*** INFORMATION SUPPLIED ***

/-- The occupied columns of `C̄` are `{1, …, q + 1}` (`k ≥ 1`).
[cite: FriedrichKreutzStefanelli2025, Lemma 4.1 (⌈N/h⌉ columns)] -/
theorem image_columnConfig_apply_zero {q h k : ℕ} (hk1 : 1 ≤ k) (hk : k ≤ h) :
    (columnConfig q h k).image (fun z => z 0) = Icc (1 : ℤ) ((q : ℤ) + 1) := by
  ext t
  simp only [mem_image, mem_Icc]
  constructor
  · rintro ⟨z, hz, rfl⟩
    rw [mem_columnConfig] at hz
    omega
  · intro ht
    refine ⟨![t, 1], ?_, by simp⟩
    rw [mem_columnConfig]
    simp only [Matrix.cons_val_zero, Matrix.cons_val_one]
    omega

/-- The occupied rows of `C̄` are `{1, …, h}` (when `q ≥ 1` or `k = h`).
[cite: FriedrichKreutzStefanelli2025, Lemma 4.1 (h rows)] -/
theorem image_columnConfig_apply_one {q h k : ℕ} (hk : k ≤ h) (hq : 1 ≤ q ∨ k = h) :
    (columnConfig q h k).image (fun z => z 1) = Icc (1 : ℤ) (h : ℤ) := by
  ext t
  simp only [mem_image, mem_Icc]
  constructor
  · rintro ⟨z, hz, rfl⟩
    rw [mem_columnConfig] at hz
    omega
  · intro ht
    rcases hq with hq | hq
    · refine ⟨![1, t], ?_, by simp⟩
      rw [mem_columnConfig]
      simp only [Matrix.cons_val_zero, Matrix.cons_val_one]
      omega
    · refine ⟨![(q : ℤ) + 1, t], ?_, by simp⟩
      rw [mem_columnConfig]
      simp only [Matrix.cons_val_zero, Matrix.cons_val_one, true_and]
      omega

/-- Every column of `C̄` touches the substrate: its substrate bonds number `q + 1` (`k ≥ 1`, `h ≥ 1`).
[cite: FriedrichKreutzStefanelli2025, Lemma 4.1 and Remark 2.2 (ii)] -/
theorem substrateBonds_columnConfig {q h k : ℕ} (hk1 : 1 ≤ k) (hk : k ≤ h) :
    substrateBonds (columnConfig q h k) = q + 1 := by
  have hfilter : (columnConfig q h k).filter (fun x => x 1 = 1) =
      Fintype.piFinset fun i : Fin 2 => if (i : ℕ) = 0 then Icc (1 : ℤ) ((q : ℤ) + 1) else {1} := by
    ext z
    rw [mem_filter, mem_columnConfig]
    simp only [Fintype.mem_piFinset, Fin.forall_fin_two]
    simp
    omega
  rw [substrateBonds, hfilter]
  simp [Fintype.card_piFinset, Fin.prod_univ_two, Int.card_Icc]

*** End of INFORMATION SUPPLIED ***

EXERCISE REQUIREMENTS - Copy each record above so that no word or mark differs.

YOUR SOLUTION -
/-- The occupied columns of `C̄` are `{1, …, q + 1}` (`k ≥ 1`).
[cite: FriedrichKreutzStefanelli2025, Lemma 4.1 (⌈N/h⌉ columns)] -/
theorem image_columnConfig_apply_zero {q h k : ℕ} (hk1 : 1 ≤ k) (hk : k ≤ h) :
    (columnConfig q h k).image (fun z => z 0) = Icc (1 : ℤ) ((q : ℤ) + 1) := by
  ext t
  simp only [mem_image, mem_Icc]
  constructor
  · rintro ⟨z, hz, rfl⟩
    rw [mem_columnConfig] at hz
    omega
  · intro ht
    refine ⟨![t, 1], ?_, by simp⟩
    rw [mem_columnConfig]
    simp only [Matrix.cons_val_zero, Matrix.cons_val_one]
    omega

/-- The occupied rows of `C̄` are `{1, …, h}` (when `q ≥ 1` or `k = h`).
[cite: FriedrichKreutzStefanelli2025, Lemma 4.1 (h rows)] -/
theorem image_columnConfig_apply_one {q h k : ℕ} (hk : k ≤ h) (hq : 1 ≤ q ∨ k = h) :
    (columnConfig q h k).image (fun z => z 1) = Icc (1 : ℤ) (h : ℤ) := by
  ext t
  simp only [mem_image, mem_Icc]
  constructor
  · rintro ⟨z, hz, rfl⟩
    rw [mem_columnConfig] at hz
    omega
  · intro ht
    rcases hq with hq | hq
    · refine ⟨![1, t], ?_, by simp⟩
      rw [mem_columnConfig]
      simp only [Matrix.cons_val_zero, Matrix.cons_val_one]
      omega
    · refine ⟨![(q : ℤ) + 1, t], ?_, by simp⟩
      rw [mem_columnConfig]
      simp only [Matrix.cons_val_zero, Matrix.cons_val_one, true_and]
      omega

/-- Every column of `C̄` touches the substrate: its substrate bonds number `q + 1` (`k ≥ 1`, `h ≥ 1`).
[cite: FriedrichKreutzStefanelli2025, Lemma 4.1 and Remark 2.2 (ii)] -/
theorem substrateBonds_columnConfig {q h k : ℕ} (hk1 : 1 ≤ k) (hk : k ≤ h) :
    substrateBonds (columnConfig q h k) = q + 1 := by
  have hfilter : (columnConfig q h k).filter (fun x => x 1 = 1) =
      Fintype.piFinset fun i : Fin 2 => if (i : ℕ) = 0 then Icc (1 : ℤ) ((q : ℤ) + 1) else {1} := by
    ext z
    rw [mem_filter, mem_columnConfig]
    simp only [Fintype.mem_piFinset, Fin.forall_fin_two]
    simp
    omega
  rw [substrateBonds, hfilter]
  simp [Fintype.card_piFinset, Fin.prod_univ_two, Int.card_Icc]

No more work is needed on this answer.